Champagne corks were reputed to be popping on the third floor of the Council House on Tuesday morning as Jan allegedly threw open the Strategic Leadership fridge to all and sundry to celebrate the demise of The Bristol Blogger.
Alas, within hours, those fevered celebrations petered out as your favourite local blogger reappeared on the internet relatively unscathed – if a few old Howard Newby stories lighter. The council meanwhile are now in crisis with both their Champagne and grit supplies running out fast …
Since those dark days of Tuesday, our man down the pub who specialises in defamation – well, he quotes Arkell vs Pressdram on a regular basis anyway – has been analysing what’s been going on. Here’s what he says in a nutshell:
1. The allegations have been in the public domain for a considerable amount of time now with no action taken. This makes it very hard – although not impossible – to claim defamation.
2. The exact same allegations are still in the public domain through other news outlets. This would make it very hard to claim defamation
3. One item is simply a headline and one sentence pointing to a story published the next day that clarifies the initial claim. This would be considered a “suitable correction”, especially considering the short time frame between the “defamatory” claim and the correction. A case for defamation would be unlikely to succeed.
4. Taking defamation action over insults – which are a form of opinion – is both difficult and ill-advised. Even if they were to win, would it be wise for, say, a Knight of the Realm to sit in the High Court for a week while someone tried to prove you were a gormless cunt/a spineless twat/a retarded fuckbucket etc? The press would have a field day. And what if you lost?
5. If the insults/opinion are views formed on the basis of disputed facts, as in this case, then this complicates matters further.
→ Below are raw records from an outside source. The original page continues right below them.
/-- **`B• = D•` on all powers of a SIMPLE complex abelian `79`-FOLD, granted ONLY `End⁰ = ℚ` and the `k`-signatures
`{9, 70}`, `{10, 69}`, `{14, 65}`, `{15, 64}`, `{16, 63}`, `{17, 62}`, `{19, 60}`, `{21, 58}`, `{22, 57}`, `{23, 56}`, `{24, 55}`, `{25, 54}`, `{27, 52}`, `{28, 51}`, `{29, 50}`, `{30, 49}`, `{31, 48}`, `{33, 46}`, `{34, 45}`, `{35, 44}`, `{37, 42}`, `{39, 40}`** (the shapes with a
multiplicity `≤ 7` or in `{11, 13}` are generic tree theorems; `{8, 71}`, `{12, 67}`, `{18, 61}`, `{20, 59}`, `{26, 53}`, `{32, 47}`, `{36, 43}`, `{38, 41}` are cells).
[cite: MoonenZarhin1999LowDim, §2 (2.4) and Thm. (2.7)] [cite: Ribet1983, Thms. 0–3] [cite: Gordon1997, Thm. 6.3 and Corollary] -/
theorem isDivisorGenerated_powSucc_of_isSimple_seventyninefold (hs : X.IsSimple) (hX : X.dim = 79)
    (h1 : Module.finrank ℚ X.endAlgebra = 1 → ∀ N : ℕ, IsDivisorGenerated (X.powSucc N))
    (hres : ∀ (φ : X ⟶ X) (d : ℕ), 0 < d → φ ≫ φ = -(d • 𝟙 X) → Module.finrank ℚ X.endAlgebra = 2 →
      (eigenMultiplicity X φ (Complex.I * (Real.sqrt d : ℂ)) = 9 ∨ eigenMultiplicity X φ (Complex.I * (Real.sqrt d : ℂ)) = 10 ∨ eigenMultiplicity X φ (Complex.I * (Real.sqrt d : ℂ)) = 14 ∨ eigenMultiplicity X φ (Complex.I * (Real.sqrt d : ℂ)) = 15 ∨ eigenMultiplicity X φ (Complex.I * (Real.sqrt d : ℂ)) = 16 ∨ eigenMultiplicity X φ (Complex.I * (Real.sqrt d : ℂ)) = 17 ∨ eigenMultiplicity X φ (Complex.I * (Real.sqrt d : ℂ)) = 19 ∨ eigenMultiplicity X φ (Complex.I * (Real.sqrt d : ℂ)) = 21 ∨ eigenMultiplicity X φ (Complex.I * (Real.sqrt d : ℂ)) = 22 ∨ eigenMultiplicity X φ (Complex.I * (Real.sqrt d : ℂ)) = 23 ∨ eigenMultiplicity X φ (Complex.I * (Real.sqrt d : ℂ)) = 24 ∨ eigenMultiplicity X φ (Complex.I * (Real.sqrt d : ℂ)) = 25 ∨ eigenMultiplicity X φ (Complex.I * (Real.sqrt d : ℂ)) = 27 ∨ eigenMultiplicity X φ (Complex.I * (Real.sqrt d : ℂ)) = 28 ∨ eigenMultiplicity X φ (Complex.I * (Real.sqrt d : ℂ)) = 29 ∨ eigenMultiplicity X φ (Complex.I * (Real.sqrt d : ℂ)) = 30 ∨ eigenMultiplicity X φ (Complex.I * (Real.sqrt d : ℂ)) = 31 ∨ eigenMultiplicity X φ (Complex.I * (Real.sqrt d : ℂ)) = 33 ∨ eigenMultiplicity X φ (Complex.I * (Real.sqrt d : ℂ)) = 34 ∨ eigenMultiplicity X φ (Complex.I * (Real.sqrt d : ℂ)) = 35 ∨ eigenMultiplicity X φ (Complex.I * (Real.sqrt d : ℂ)) = 37 ∨ eigenMultiplicity X φ (Complex.I * (Real.sqrt d : ℂ)) = 39 ∨ eigenMultiplicity X φ (Complex.I * (Real.sqrt d : ℂ)) = 40 ∨ eigenMultiplicity X φ (Complex.I * (Real.sqrt d : ℂ)) = 42 ∨ eigenMultiplicity X φ (Complex.I * (Real.sqrt d : ℂ)) = 44 ∨ eigenMultiplicity X φ (Complex.I * (Real.sqrt d : ℂ)) = 45 ∨ eigenMultiplicity X φ (Complex.I * (Real.sqrt d : ℂ)) = 46 ∨ eigenMultiplicity X φ (Complex.I * (Real.sqrt d : ℂ)) = 48 ∨ eigenMultiplicity X φ (Complex.I * (Real.sqrt d : ℂ)) = 49 ∨ eigenMultiplicity X φ (Complex.I * (Real.sqrt d : ℂ)) = 50 ∨ eigenMultiplicity X φ (Complex.I * (Real.sqrt d : ℂ)) = 51 ∨ eigenMultiplicity X φ (Complex.I * (Real.sqrt d : ℂ)) = 52 ∨ eigenMultiplicity X φ (Complex.I * (Real.sqrt d : ℂ)) = 54 ∨ eigenMultiplicity X φ (Complex.I * (Real.sqrt d : ℂ)) = 55 ∨ eigenMultiplicity X φ (Complex.I * (Real.sqrt d : ℂ)) = 56 ∨ eigenMultiplicity X φ (Complex.I * (Real.sqrt d : ℂ)) = 57 ∨ eigenMultiplicity X φ (Complex.I * (Real.sqrt d : ℂ)) = 58 ∨ eigenMultiplicity X φ (Complex.I * (Real.sqrt d : ℂ)) = 60 ∨ eigenMultiplicity X φ (Complex.I * (Real.sqrt d : ℂ)) = 62 ∨ eigenMultiplicity X φ (Complex.I * (Real.sqrt d : ℂ)) = 63 ∨ eigenMultiplicity X φ (Complex.I * (Real.sqrt d : ℂ)) = 64 ∨ eigenMultiplicity X φ (Complex.I * (Real.sqrt d : ℂ)) = 65 ∨ eigenMultiplicity X φ (Complex.I * (Real.sqrt d : ℂ)) = 69 ∨ eigenMultiplicity X φ (Complex.I * (Real.sqrt d : ℂ)) = 70) →
      ∀ N : ℕ, IsDivisorGenerated (X.powSucc N))
    (N : ℕ) : IsDivisorGenerated (X.powSucc N) := by
  refine isDivisorGenerated_powSucc_of_isSimple_of_prime_of_odd_of_ge_eight_notin hs (by rw [hX]; norm_num)
    (by rw [hX]; exact ⟨39, rfl⟩) h1 (fun φ d hd hφ he2 ha hb h11a h11b h13a h13b N => ?_) N
  have hsum := eigenMultiplicity_add_eigenMultiplicity_neg_eq_dim X φ hd hφ
  rw [hX] at hsum
  by_cases h8 : eigenMultiplicity X φ (Complex.I * (Real.sqrt d : ℂ)) = 8 ∨ eigenMultiplicity X φ (-(Complex.I * (Real.sqrt d : ℂ))) = 8
  · exact AbelianVariety.isDivisorGenerated_powSucc_of_seventyninefold_eightSeventyOne X φ hd hφ he2 hX h8 N
  by_cases h12 : eigenMultiplicity X φ (Complex.I * (Real.sqrt d : ℂ)) = 12 ∨ eigenMultiplicity X φ (-(Complex.I * (Real.sqrt d : ℂ))) = 12
  · exact AbelianVariety.isDivisorGenerated_powSucc_of_seventyninefold_twelveSixtySeven X φ hd hφ he2 hX h12 N
  by_cases h18 : eigenMultiplicity X φ (Complex.I * (Real.sqrt d : ℂ)) = 18 ∨ eigenMultiplicity X φ (-(Complex.I * (Real.sqrt d : ℂ))) = 18
  · exact AbelianVariety.isDivisorGenerated_powSucc_of_seventyninefold_eighteenSixtyOne X φ hd hφ he2 hX h18 N
  by_cases h20 : eigenMultiplicity X φ (Complex.I * (Real.sqrt d : ℂ)) = 20 ∨ eigenMultiplicity X φ (-(Complex.I * (Real.sqrt d : ℂ))) = 20
  · exact AbelianVariety.isDivisorGenerated_powSucc_of_seventyninefold_twentyFiftyNine X φ hd hφ he2 hX h20 N
  by_cases h26 : eigenMultiplicity X φ (Complex.I * (Real.sqrt d : ℂ)) = 26 ∨ eigenMultiplicity X φ (-(Complex.I * (Real.sqrt d : ℂ))) = 26
  · exact AbelianVariety.isDivisorGenerated_powSucc_of_seventyninefold_twentySixFiftyThree X φ hd hφ he2 hX h26 N
  by_cases h32 : eigenMultiplicity X φ (Complex.I * (Real.sqrt d : ℂ)) = 32 ∨ eigenMultiplicity X φ (-(Complex.I * (Real.sqrt d : ℂ))) = 32
  · exact AbelianVariety.isDivisorGenerated_powSucc_of_seventyninefold_thirtyTwoFortySeven X φ hd hφ he2 hX h32 N
  by_cases h36 : eigenMultiplicity X φ (Complex.I * (Real.sqrt d : ℂ)) = 36 ∨ eigenMultiplicity X φ (-(Complex.I * (Real.sqrt d : ℂ))) = 36
  · exact AbelianVariety.isDivisorGenerated_powSucc_of_seventyninefold_thirtySixFortyThree X φ hd hφ he2 hX h36 N
  by_cases h38 : eigenMultiplicity X φ (Complex.I * (Real.sqrt d : ℂ)) = 38 ∨ eigenMultiplicity X φ (-(Complex.I * (Real.sqrt d : ℂ))) = 38
  · exact AbelianVariety.isDivisorGenerated_powSucc_of_seventyninefold_thirtyEightFortyOne X φ hd hφ he2 hX h38 N
  exact hres φ d hd hφ he2 (by omega) N
/-! ## §5. The printed-claim pattern: a construction with live steps satisfies `StepFactorsPrinted` at live letters -/

/-- **ROAD (δ)'s CONSTRUCTION INHABITS `StepFactorsPrinted` WITH THE LIVE LETTERS** (pattern `Lit.B16.Thm1Printed`).
If for a construction `C` with one-step carriers `X` there is `γ > 0` such that for every run in `]0, γ]` and every
step `j < K` the LIVE step sentences of §2 hold for SOME families of live factors `≥ λ₀` (member (δ-1) puts `λ` on the
youngest levels and `1` elsewhere — the run's own business), and `0 ≤ λ₀`, `0 ≤ γ₀`, `0 ≤ R(g)` for `g > 0`, THEN
`StepFactorsPrinted C X {c with γ₀ := λ₀²γ₀, P1 := λ₀·P1}` with the SAME `γ` — the NAME under which the NE7b lineage's
pinned display cites print, now for the lowered-threshold run.  An implication between hypothesis shapes; which `C`,
`X` are Bałaban's is node O ∕ (A1c). [folklore] -/
theorem stepFactorsPrinted_live {C : B16.Construction} {X : (P : B12.RunParams) → (j : ℕ) → StepCarriers (C P) j}
    {c : B16StepFactorsPrinted.Consts} {lam₀ : ℝ} (h0 : 0 ≤ lam₀) (hγ : 0 ≤ c.γ₀)
    (hR : ∀ g : ℝ, 0 < g → 0 ≤ c.R g)
    (hlive : ∃ γ : ℝ, 0 < γ ∧ ∀ P : B12.RunParams, (C P).flow.InInterval γ P.K → ∀ j, j < P.K →
      ∃ μF μP : (X P j).Choice → (X P j).ι → ℝ,
        (∀ p, ∀ i ∈ (X P j).comps p, lam₀ ≤ μF p i) ∧ (∀ p, ∀ i ∈ (X P j).primed p, lam₀ ≤ μP p i) ∧
        (∀ p v, (X P j).T1 p v ≤
          (X P j).gInt p * (X P j).aInt p * (X P j).vfac p * (∏ i ∈ (X P j).comps p, (X P j).bfac p i) *
            ∏ i ∈ (X P j).primed p, (X P j).lfPrep p i) ∧
        (∀ p, 0 ≤ (X P j).volZ p ∧
          (X P j).vfac p ≤ Real.exp (c.C380 * Real.log (((C P).flow.g (j + 1)) ^ 2)⁻¹ * (X P j).volZ p)) ∧
        (∀ p, ∀ i ∈ (X P j).comps p, 0 ≤ (X P j).dC p i ∧ 0 ≤ (X P j).bfac p i ∧
          (X P j).bfac p i ≤ Real.exp (-(c.γ₀ * minConst c.B₃ (μF p i * c.A₀) (μF p i * c.A₁) *
            p0Profile c.A₀ c.p₀ ((C P).flow.g (j + 1)) ^ 2 * ((X P j).dC p i + 1)))) ∧
        (∀ p, ∀ i ∈ (X P j).primed p, 0 ≤ (X P j).lfPrep p i ∧
          (X P j).lfPrep p i ≤
            Real.exp (-(c.R ((C P).flow.g j) ^ (c.d + 5))⁻¹ * (μP p i * c.P1 ((C P).flow.g j)) ^ 2)) ∧
        (∀ p, 0 ≤ (X P j).gInt p ∧ (X P j).gInt p ≤ 1 ∧ 0 ≤ (X P j).aInt p ∧
          (X P j).aInt p ≤ Real.exp (c.C' * (X P j).volZΩ p))) :
    StepFactorsPrinted C X { c with γ₀ := lam₀ ^ 2 * c.γ₀, P1 := fun g => lam₀ * c.P1 g } := by
  obtain ⟨γ, hγ0, hall⟩ := hlive
  refine ⟨γ, hγ0, fun P hP j hj => ?_⟩
  obtain ⟨μF, μP, hμF, hμP, hY, hV, hF, hPf, hI⟩ := hall P hP j hj
  have hgj : 0 < (C P).flow.g j := (hP j hj.le).1
  exact stepDisplaysAt_live h0 hγ (hR _ hgj) μF μP hμF hμP hY hV hF hPf hI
If the disputed facts are proved true then it’s likely the opinion would not be considered defamatory either.
6. Defamation is Call My Bluff for rich men. It’s not for higher education bureaucrats using public funds.
And finally, according to Ecologics, WordPress have now told them the following:
Although there has been no official legal pronouncement on the matter, WordPress policy, and apparently UK laws mean that the post can only be re-published by removing the disputed material until such a time when the matter is decided by courts.
“This is bollocks,” says our man. “None of this has anything to do with the courts yet.
“All that’s happened is that Newby’s employer has written a letter of complaint to WordPress. So what? Why remove anything?
“If you don’t believe me, imagine if your employer wrote on your behalf and accused, say, the News of the World of defamation and then said they must remove the offending article until a court decides otherwise.
“Would they remove that article? Would they fuck.
“Besides, what happens if – as is very likely – Newby doesn’t take the matter to court? These articles then stay censored forever on the basis of a weak letter of complaint from an employer?
“Mind you, I suppose the bloggers could always force it to court themselves by suing Newby and Ryan for defamation for saying their articles were defamatory.”
Is it time to start the fighting fund?
Disclaimer: this advice really was dispensed by someone very drunk in the pub (and recalled from memory the next morning) who is not a specialist in defamation. Dont’t try this at home kids!